*Problem to work on*
Using the records below, filter for lines that contain the string "simp" and copy them out.

*Input for this task*
/-- Row sums of the link matrix off the slow index: `Σ_{K≠0} ‖S_{JK}‖ ≤ 2` when `|s| ≤ 1` on `W`. [folklore] -/
private theorem link_rowSum_le_two (W : Finset ℤ) (h0 : (0 : ℤ) ∈ W) (s : ℤ → ℝ) (hs : ∀ J ∈ W, |s J| ≤ 1)
    (J : ↥W) :
    ∑ K ∈ (univ : Finset ↥W).erase ⟨0, h0⟩,
        ‖(if (K : ℤ) = (J : ℤ) - 1 then ((s ((J : ℤ) - 1) : ℝ) : ℂ) else 0) +
          (if (K : ℤ) = (J : ℤ) + 1 then -((s (J : ℤ) : ℝ) : ℂ) else 0)‖ ≤ 2 := by
  classical
  calc ∑ K ∈ (univ : Finset ↥W).erase ⟨0, h0⟩,
        ‖(if (K : ℤ) = (J : ℤ) - 1 then ((s ((J : ℤ) - 1) : ℝ) : ℂ) else 0) +
          (if (K : ℤ) = (J : ℤ) + 1 then -((s (J : ℤ) : ℝ) : ℂ) else 0)‖
      ≤ ∑ K : ↥W, ‖(if (K : ℤ) = (J : ℤ) - 1 then ((s ((J : ℤ) - 1) : ℝ) : ℂ) else 0) +
          (if (K : ℤ) = (J : ℤ) + 1 then -((s (J : ℤ) : ℝ) : ℂ) else 0)‖ :=
        Finset.sum_le_sum_of_subset_of_nonneg (Finset.erase_subset _ _) fun K _ _ => norm_nonneg _
    _ = ∑ K ∈ W, ‖(if K = (J : ℤ) - 1 then ((s ((J : ℤ) - 1) : ℝ) : ℂ) else 0) +
          (if K = (J : ℤ) + 1 then -((s (J : ℤ) : ℝ) : ℂ) else 0)‖ :=
        Finset.sum_coe_sort W (fun K => ‖(if K = (J : ℤ) - 1 then ((s ((J : ℤ) - 1) : ℝ) : ℂ) else 0) +
          (if K = (J : ℤ) + 1 then -((s (J : ℤ) : ℝ) : ℂ) else 0)‖)
    _ ≤ ∑ K ∈ W, ((if K = (J : ℤ) - 1 then (1 : ℝ) else 0) + (if K = (J : ℤ) + 1 then 1 else 0)) := by
        refine Finset.sum_le_sum fun K hK => ?_
        by_cases hK1 : K = (J : ℤ) - 1
        · have hK2 : ¬ K = (J : ℤ) + 1 := by omega
          rw [if_pos hK1, if_neg hK2, if_pos hK1, if_neg hK2, add_zero, add_zero, Complex.norm_real,
            Real.norm_eq_abs]
          exact hs _ (hK1 ▸ hK)
        · by_cases hK2 : K = (J : ℤ) + 1
          · rw [if_neg hK1, if_pos hK2, if_neg hK1, if_pos hK2, zero_add, zero_add, norm_neg, Complex.norm_real,
              Real.norm_eq_abs]
            exact hs _ J.2
          · rw [if_neg hK1, if_neg hK2, if_neg hK1, if_neg hK2, add_zero, norm_zero, add_zero]
    _ = (if (J : ℤ) - 1 ∈ W then (1 : ℝ) else 0) + (if (J : ℤ) + 1 ∈ W then 1 else 0) := by
        rw [Finset.sum_add_distrib, Finset.sum_ite_eq' W, Finset.sum_ite_eq' W]
    _ ≤ 1 + 1 := add_le_add (by split_ifs <;> norm_num) (by split_ifs <;> norm_num)
    _ = 2 := by norm_num

/-- Weighted slow row: `Σ_{K≠0} ‖S_{0K}‖² f K = s 0² f 1 + s(−1)² f(−1)` when `±1 ∈ W`. [folklore] -/
private theorem slowRow_norm_sq_mul (W : Finset ℤ) (h0 : (0 : ℤ) ∈ W) (h1 : (1 : ℤ) ∈ W) (hm1 : (-1 : ℤ) ∈ W)
    (s : ℤ → ℝ) (f : ℤ → ℝ) :
    ∑ K ∈ (univ : Finset ↥W).erase ⟨0, h0⟩,
        ‖(if (K : ℤ) = ((⟨0, h0⟩ : ↥W) : ℤ) - 1 then ((s (((⟨0, h0⟩ : ↥W) : ℤ) - 1) : ℝ) : ℂ) else 0) +
          (if (K : ℤ) = ((⟨0, h0⟩ : ↥W) : ℤ) + 1 then -((s ((⟨0, h0⟩ : ↥W) : ℤ) : ℝ) : ℂ) else 0)‖ ^ 2 * f K =
      s 0 ^ 2 * f 1 + s (-1) ^ 2 * f (-1) := by
  classical
  rw [sum_univ_erase_eq W h0 (fun K => ‖(if K = ((⟨0, h0⟩ : ↥W) : ℤ) - 1 then
      ((s (((⟨0, h0⟩ : ↥W) : ℤ) - 1) : ℝ) : ℂ) else 0) +
      (if K = ((⟨0, h0⟩ : ↥W) : ℤ) + 1 then -((s ((⟨0, h0⟩ : ↥W) : ℤ) : ℝ) : ℂ) else 0)‖ ^ 2 * f K)]
  simp only [zero_sub, zero_add]
  have hm1' : (-1 : ℤ) ∈ W.erase 0 := Finset.mem_erase.2 ⟨by norm_num, hm1⟩
  have h1' : (1 : ℤ) ∈ (W.erase 0).erase (-1) :=
    Finset.mem_erase.2 ⟨by norm_num, Finset.mem_erase.2 ⟨by norm_num, h1⟩⟩
  rw [← Finset.add_sum_erase _ _ hm1', ← Finset.add_sum_erase _ _ h1']
  have hrest : ∑ K ∈ ((W.erase 0).erase (-1)).erase 1,
      ‖(if K = -1 then ((s (-1) : ℝ) : ℂ) else 0) + (if K = 1 then -((s 0 : ℝ) : ℂ) else 0)‖ ^ 2 * f K = 0 := by
    refine Finset.sum_eq_zero fun K hK => ?_
    have hK1 : K ≠ 1 := Finset.ne_of_mem_erase hK
    have hK2 : K ≠ -1 := Finset.ne_of_mem_erase (Finset.mem_of_mem_erase hK)
    simp [hK1, hK2]
  rw [hrest]
  norm_num [Complex.norm_real, Real.norm_eq_abs, sq_abs]
  ring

*Exercise solution*
  simp only [zero_sub, zero_add]
    simp [hK1, hK2]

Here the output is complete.